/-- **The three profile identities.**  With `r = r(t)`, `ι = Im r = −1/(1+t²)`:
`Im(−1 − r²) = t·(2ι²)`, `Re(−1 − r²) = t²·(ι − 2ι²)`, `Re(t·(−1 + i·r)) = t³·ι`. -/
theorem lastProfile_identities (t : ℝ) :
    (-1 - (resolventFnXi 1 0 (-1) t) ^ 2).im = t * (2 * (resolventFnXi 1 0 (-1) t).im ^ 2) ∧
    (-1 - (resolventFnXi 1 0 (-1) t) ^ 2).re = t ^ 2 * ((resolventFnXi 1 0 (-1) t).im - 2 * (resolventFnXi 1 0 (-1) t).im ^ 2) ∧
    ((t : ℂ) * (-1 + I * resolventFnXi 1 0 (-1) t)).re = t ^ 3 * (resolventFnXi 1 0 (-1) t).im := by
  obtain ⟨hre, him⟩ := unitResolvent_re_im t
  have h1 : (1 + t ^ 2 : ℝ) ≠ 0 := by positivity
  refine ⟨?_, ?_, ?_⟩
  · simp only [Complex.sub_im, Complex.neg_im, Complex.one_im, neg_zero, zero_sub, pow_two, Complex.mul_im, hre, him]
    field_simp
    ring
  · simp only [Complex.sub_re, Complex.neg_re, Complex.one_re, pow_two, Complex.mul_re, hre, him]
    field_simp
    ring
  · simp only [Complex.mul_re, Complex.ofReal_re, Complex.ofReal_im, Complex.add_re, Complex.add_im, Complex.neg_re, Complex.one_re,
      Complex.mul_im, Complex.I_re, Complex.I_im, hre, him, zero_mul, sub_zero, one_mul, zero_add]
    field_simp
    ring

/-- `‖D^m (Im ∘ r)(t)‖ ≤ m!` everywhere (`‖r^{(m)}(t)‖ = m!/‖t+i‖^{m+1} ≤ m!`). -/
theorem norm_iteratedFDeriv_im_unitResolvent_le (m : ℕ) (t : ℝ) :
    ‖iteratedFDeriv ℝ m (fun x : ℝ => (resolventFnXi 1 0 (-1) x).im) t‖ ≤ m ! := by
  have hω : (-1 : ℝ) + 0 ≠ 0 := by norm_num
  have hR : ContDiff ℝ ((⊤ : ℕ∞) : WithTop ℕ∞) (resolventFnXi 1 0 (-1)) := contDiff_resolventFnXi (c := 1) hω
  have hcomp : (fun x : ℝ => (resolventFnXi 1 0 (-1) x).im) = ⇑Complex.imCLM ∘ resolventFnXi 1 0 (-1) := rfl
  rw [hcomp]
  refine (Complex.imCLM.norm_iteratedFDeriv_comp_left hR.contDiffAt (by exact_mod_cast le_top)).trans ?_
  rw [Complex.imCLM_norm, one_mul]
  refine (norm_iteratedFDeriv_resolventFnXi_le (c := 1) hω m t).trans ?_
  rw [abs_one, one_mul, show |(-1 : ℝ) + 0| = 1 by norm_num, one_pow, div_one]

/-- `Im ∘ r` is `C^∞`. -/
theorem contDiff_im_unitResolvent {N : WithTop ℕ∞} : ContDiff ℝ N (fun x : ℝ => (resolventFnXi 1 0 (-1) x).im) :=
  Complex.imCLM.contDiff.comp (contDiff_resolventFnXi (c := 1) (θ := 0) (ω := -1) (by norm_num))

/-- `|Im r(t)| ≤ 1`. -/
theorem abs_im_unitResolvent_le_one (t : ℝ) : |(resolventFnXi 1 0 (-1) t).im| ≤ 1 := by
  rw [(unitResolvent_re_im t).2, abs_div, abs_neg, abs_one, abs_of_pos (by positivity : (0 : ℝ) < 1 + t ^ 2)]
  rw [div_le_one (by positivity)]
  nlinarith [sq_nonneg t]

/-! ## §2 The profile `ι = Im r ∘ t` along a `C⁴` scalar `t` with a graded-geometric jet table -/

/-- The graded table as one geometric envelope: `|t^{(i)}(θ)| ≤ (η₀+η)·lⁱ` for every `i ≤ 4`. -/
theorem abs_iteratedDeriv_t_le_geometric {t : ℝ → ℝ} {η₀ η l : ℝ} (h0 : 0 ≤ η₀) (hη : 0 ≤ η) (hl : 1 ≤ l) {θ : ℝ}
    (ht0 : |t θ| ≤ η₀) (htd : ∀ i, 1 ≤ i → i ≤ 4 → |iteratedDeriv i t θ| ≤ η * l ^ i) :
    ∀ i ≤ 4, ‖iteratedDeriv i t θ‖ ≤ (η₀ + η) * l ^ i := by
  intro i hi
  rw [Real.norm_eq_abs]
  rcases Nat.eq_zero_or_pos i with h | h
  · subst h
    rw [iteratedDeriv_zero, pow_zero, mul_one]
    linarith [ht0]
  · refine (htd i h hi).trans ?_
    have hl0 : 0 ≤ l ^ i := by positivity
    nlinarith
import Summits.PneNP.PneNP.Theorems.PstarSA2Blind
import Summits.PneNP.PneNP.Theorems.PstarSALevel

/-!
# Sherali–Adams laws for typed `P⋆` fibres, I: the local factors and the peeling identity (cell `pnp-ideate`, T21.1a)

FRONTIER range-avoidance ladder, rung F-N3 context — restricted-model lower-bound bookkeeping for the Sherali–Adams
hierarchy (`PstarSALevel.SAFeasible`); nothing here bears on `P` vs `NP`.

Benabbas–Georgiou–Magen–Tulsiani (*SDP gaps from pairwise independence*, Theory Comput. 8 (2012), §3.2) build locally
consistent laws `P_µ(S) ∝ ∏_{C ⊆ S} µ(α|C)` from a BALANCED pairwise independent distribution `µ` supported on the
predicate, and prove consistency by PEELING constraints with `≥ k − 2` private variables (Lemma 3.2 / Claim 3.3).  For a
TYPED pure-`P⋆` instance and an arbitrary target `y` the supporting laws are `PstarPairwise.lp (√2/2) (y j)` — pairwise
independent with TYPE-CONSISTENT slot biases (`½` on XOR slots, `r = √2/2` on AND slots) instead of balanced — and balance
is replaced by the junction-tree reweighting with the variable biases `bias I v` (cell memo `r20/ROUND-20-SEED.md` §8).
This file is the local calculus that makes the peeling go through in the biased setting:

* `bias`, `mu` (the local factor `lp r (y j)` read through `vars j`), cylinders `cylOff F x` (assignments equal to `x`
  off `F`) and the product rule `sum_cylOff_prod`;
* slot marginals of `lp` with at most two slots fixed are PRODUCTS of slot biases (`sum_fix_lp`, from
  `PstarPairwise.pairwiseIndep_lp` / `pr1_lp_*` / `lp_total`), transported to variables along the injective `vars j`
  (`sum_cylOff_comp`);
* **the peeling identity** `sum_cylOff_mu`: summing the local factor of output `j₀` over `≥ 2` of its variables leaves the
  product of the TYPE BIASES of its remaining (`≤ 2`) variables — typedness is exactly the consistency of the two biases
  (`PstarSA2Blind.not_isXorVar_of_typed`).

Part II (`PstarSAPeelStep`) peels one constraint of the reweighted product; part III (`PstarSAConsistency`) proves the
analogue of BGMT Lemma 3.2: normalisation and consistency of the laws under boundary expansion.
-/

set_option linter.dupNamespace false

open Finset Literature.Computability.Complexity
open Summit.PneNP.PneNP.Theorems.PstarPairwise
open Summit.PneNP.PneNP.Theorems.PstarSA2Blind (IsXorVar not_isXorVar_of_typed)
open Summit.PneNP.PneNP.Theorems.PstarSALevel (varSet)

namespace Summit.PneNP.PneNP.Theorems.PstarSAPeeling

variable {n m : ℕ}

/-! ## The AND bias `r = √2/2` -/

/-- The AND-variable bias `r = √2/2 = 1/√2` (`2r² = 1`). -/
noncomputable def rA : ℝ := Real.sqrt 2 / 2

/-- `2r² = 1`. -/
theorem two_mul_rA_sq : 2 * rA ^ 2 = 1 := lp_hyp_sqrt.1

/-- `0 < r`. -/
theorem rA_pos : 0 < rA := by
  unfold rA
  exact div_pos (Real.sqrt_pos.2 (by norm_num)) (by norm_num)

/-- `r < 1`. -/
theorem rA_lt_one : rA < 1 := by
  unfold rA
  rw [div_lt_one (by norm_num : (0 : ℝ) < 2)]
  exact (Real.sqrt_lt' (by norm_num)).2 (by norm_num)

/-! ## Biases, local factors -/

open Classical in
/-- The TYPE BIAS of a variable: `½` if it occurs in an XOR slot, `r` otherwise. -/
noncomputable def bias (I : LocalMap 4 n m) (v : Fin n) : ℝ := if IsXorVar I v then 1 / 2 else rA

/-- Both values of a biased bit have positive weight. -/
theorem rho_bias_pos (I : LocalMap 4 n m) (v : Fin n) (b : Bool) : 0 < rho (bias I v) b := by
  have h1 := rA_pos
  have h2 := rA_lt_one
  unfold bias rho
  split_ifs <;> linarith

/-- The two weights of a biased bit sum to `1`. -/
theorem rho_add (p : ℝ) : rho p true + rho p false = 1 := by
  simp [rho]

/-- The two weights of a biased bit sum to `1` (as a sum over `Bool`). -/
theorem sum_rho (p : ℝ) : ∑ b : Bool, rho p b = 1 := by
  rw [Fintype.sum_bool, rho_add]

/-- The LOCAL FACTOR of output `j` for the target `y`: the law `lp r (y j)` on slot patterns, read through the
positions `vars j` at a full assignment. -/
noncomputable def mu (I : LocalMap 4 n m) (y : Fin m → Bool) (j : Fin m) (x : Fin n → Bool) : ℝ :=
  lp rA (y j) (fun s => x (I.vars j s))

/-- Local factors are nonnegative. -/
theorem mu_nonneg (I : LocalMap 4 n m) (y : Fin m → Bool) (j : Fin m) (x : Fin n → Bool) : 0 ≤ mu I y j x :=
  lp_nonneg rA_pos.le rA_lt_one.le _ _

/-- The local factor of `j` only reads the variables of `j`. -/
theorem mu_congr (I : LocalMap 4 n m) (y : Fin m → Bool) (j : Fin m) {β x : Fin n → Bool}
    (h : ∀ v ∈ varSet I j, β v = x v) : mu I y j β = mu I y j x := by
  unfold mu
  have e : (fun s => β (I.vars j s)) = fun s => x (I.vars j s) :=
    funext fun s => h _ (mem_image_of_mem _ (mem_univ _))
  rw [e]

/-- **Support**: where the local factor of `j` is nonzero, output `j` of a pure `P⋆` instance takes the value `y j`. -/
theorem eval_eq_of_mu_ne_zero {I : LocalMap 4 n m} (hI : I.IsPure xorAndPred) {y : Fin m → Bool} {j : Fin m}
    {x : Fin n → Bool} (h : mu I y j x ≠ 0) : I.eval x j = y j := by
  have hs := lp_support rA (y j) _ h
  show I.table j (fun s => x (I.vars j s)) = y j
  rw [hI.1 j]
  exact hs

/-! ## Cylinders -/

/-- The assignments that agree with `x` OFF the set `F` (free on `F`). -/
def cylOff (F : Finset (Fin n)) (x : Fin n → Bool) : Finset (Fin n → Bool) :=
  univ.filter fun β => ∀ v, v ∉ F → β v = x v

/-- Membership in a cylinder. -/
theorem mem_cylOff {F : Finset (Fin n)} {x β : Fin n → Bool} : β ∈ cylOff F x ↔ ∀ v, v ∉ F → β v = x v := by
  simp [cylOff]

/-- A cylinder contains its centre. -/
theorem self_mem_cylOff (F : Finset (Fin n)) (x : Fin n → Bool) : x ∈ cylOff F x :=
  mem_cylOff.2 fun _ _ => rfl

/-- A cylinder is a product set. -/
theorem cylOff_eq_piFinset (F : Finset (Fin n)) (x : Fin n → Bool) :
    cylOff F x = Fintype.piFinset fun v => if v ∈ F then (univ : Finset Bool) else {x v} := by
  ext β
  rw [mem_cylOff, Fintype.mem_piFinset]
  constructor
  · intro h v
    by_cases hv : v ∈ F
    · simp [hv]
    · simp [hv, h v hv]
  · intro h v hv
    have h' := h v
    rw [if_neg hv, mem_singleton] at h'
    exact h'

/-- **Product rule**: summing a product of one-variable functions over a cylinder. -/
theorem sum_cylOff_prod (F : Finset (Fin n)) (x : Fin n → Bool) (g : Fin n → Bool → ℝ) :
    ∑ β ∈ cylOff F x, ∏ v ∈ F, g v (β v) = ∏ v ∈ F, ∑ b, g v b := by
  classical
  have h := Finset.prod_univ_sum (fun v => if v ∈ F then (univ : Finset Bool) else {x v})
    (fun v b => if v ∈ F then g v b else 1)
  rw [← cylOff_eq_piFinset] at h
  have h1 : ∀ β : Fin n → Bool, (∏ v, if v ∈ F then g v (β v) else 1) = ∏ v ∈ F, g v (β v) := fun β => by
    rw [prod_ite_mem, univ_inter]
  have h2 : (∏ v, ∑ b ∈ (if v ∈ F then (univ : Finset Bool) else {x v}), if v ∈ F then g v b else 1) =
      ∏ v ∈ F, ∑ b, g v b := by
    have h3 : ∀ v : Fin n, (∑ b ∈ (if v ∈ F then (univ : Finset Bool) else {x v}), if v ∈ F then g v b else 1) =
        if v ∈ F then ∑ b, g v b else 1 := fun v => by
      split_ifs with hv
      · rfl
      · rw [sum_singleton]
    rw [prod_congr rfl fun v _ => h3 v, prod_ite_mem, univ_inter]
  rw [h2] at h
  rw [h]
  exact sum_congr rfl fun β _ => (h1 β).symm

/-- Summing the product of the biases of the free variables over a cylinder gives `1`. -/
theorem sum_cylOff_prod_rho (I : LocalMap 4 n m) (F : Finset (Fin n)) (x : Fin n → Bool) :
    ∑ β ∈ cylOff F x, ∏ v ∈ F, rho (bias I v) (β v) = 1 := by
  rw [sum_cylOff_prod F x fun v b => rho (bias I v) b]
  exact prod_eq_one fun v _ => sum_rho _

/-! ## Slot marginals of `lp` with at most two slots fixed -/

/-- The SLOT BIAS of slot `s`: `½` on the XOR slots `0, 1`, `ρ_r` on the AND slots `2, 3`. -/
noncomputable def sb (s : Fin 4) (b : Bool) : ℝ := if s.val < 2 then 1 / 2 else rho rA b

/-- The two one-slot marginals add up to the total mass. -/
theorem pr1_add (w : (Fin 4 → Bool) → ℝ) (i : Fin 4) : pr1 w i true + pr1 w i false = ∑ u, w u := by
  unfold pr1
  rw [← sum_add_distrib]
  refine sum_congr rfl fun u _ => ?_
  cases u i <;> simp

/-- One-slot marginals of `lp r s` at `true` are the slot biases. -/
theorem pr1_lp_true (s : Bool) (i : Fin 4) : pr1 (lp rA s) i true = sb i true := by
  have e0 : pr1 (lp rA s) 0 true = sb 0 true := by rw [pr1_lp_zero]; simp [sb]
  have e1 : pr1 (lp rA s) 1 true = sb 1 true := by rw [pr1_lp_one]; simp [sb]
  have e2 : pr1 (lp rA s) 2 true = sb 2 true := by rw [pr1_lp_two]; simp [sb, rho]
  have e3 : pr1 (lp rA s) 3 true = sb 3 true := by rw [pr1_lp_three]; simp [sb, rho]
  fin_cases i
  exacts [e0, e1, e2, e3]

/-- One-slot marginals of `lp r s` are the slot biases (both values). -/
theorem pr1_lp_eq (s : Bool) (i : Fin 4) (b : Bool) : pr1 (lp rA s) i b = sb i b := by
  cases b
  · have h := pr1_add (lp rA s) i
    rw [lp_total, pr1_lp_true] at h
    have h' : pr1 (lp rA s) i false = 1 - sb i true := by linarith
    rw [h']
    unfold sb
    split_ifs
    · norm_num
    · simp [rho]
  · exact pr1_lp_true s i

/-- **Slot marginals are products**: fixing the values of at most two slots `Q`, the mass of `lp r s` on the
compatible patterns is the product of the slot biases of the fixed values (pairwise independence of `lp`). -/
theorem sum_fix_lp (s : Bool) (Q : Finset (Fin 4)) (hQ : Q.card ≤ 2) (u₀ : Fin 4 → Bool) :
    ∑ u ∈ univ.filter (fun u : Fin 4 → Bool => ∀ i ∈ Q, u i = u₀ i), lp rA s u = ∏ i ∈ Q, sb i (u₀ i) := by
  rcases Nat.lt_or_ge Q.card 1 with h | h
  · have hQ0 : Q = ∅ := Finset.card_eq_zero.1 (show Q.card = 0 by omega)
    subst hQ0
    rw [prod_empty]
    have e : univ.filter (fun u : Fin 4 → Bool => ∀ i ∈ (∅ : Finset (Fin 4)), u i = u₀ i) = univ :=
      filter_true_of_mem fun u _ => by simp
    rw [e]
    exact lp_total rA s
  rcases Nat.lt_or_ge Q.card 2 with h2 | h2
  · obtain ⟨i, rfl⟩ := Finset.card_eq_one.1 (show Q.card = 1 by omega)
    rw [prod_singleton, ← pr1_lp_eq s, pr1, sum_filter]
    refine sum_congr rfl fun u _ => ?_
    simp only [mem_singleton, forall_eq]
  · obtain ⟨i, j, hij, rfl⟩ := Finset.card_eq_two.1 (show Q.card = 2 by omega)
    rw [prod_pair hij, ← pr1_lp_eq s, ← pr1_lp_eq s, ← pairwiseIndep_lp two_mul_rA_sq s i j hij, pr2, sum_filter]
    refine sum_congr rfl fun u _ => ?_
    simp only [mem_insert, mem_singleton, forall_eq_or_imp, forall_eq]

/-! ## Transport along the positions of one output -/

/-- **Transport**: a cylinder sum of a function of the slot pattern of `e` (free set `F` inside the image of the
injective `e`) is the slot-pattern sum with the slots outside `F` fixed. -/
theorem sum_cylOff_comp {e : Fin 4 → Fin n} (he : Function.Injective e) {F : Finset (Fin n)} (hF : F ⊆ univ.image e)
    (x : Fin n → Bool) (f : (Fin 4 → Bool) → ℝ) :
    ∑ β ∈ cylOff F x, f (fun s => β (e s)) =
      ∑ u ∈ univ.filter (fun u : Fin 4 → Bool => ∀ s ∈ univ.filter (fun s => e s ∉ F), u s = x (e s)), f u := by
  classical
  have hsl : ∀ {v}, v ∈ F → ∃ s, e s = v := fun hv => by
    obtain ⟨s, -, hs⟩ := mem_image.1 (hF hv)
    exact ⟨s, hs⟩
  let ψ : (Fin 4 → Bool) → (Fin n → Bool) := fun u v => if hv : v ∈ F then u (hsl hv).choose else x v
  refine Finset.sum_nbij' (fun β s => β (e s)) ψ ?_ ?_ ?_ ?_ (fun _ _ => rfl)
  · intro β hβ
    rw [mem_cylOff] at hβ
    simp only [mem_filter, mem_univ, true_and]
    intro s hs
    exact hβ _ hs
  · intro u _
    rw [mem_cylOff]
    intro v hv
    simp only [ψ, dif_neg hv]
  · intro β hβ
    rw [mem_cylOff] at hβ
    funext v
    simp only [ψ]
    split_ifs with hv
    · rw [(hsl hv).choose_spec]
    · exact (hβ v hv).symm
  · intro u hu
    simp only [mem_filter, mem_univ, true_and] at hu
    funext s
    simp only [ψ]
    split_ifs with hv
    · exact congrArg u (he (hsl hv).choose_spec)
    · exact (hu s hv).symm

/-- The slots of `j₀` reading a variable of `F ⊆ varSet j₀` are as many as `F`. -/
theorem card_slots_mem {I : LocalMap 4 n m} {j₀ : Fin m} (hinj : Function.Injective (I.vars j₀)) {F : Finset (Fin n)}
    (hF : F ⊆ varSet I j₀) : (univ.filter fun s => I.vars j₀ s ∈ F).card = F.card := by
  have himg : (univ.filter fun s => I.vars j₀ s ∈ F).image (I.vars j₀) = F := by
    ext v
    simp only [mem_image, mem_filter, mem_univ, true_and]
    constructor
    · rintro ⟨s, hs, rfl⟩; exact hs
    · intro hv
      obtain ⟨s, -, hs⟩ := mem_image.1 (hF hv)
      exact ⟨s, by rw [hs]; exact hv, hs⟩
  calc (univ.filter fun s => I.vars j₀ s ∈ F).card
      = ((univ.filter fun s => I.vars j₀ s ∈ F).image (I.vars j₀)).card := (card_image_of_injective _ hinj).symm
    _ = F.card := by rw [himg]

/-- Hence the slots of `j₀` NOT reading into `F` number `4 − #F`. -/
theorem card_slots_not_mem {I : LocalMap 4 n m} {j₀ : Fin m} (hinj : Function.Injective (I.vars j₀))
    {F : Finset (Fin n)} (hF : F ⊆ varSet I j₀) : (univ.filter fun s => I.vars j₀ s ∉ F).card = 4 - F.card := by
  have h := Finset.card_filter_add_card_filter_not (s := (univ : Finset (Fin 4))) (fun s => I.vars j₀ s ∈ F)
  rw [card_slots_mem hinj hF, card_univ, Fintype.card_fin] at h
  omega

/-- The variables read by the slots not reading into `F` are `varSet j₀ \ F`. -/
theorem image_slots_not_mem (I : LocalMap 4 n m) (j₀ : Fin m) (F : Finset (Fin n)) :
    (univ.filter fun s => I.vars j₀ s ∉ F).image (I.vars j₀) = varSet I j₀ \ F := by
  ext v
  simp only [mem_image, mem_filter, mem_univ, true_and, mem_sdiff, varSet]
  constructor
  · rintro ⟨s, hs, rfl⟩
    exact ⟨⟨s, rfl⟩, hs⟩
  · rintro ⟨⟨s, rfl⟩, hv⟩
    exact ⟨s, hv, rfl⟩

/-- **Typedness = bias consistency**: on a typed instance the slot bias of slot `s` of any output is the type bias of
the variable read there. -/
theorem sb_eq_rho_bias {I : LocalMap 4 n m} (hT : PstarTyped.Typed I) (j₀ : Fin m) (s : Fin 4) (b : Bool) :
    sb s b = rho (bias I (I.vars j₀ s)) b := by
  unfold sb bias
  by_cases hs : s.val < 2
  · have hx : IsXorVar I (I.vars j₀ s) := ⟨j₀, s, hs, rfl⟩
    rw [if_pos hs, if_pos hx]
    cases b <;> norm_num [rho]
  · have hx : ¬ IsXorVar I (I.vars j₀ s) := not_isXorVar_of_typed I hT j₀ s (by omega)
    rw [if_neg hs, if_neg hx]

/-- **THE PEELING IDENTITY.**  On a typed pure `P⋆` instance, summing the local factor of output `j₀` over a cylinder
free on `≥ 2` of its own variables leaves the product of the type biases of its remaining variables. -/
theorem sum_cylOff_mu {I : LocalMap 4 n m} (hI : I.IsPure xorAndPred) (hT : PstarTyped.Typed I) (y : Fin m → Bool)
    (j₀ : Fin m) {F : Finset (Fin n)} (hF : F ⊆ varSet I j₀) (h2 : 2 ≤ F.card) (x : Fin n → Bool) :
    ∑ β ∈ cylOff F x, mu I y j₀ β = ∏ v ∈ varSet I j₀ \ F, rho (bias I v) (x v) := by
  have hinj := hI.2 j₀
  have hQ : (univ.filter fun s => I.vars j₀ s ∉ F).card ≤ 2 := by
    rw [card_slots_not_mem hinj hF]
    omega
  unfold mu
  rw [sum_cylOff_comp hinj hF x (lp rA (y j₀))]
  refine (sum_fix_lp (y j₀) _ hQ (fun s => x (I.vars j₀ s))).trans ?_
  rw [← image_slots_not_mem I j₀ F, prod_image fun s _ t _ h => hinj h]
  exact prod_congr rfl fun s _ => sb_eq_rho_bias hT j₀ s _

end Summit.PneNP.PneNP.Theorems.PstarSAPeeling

**Work item**:
Reply with every line of the listing that has the string "mass".

**Solution to the problem**:
/-- The two one-slot marginals add up to the total mass. -/
/-- **Slot marginals are products**: fixing the values of at most two slots `Q`, the mass of `lp r s` on the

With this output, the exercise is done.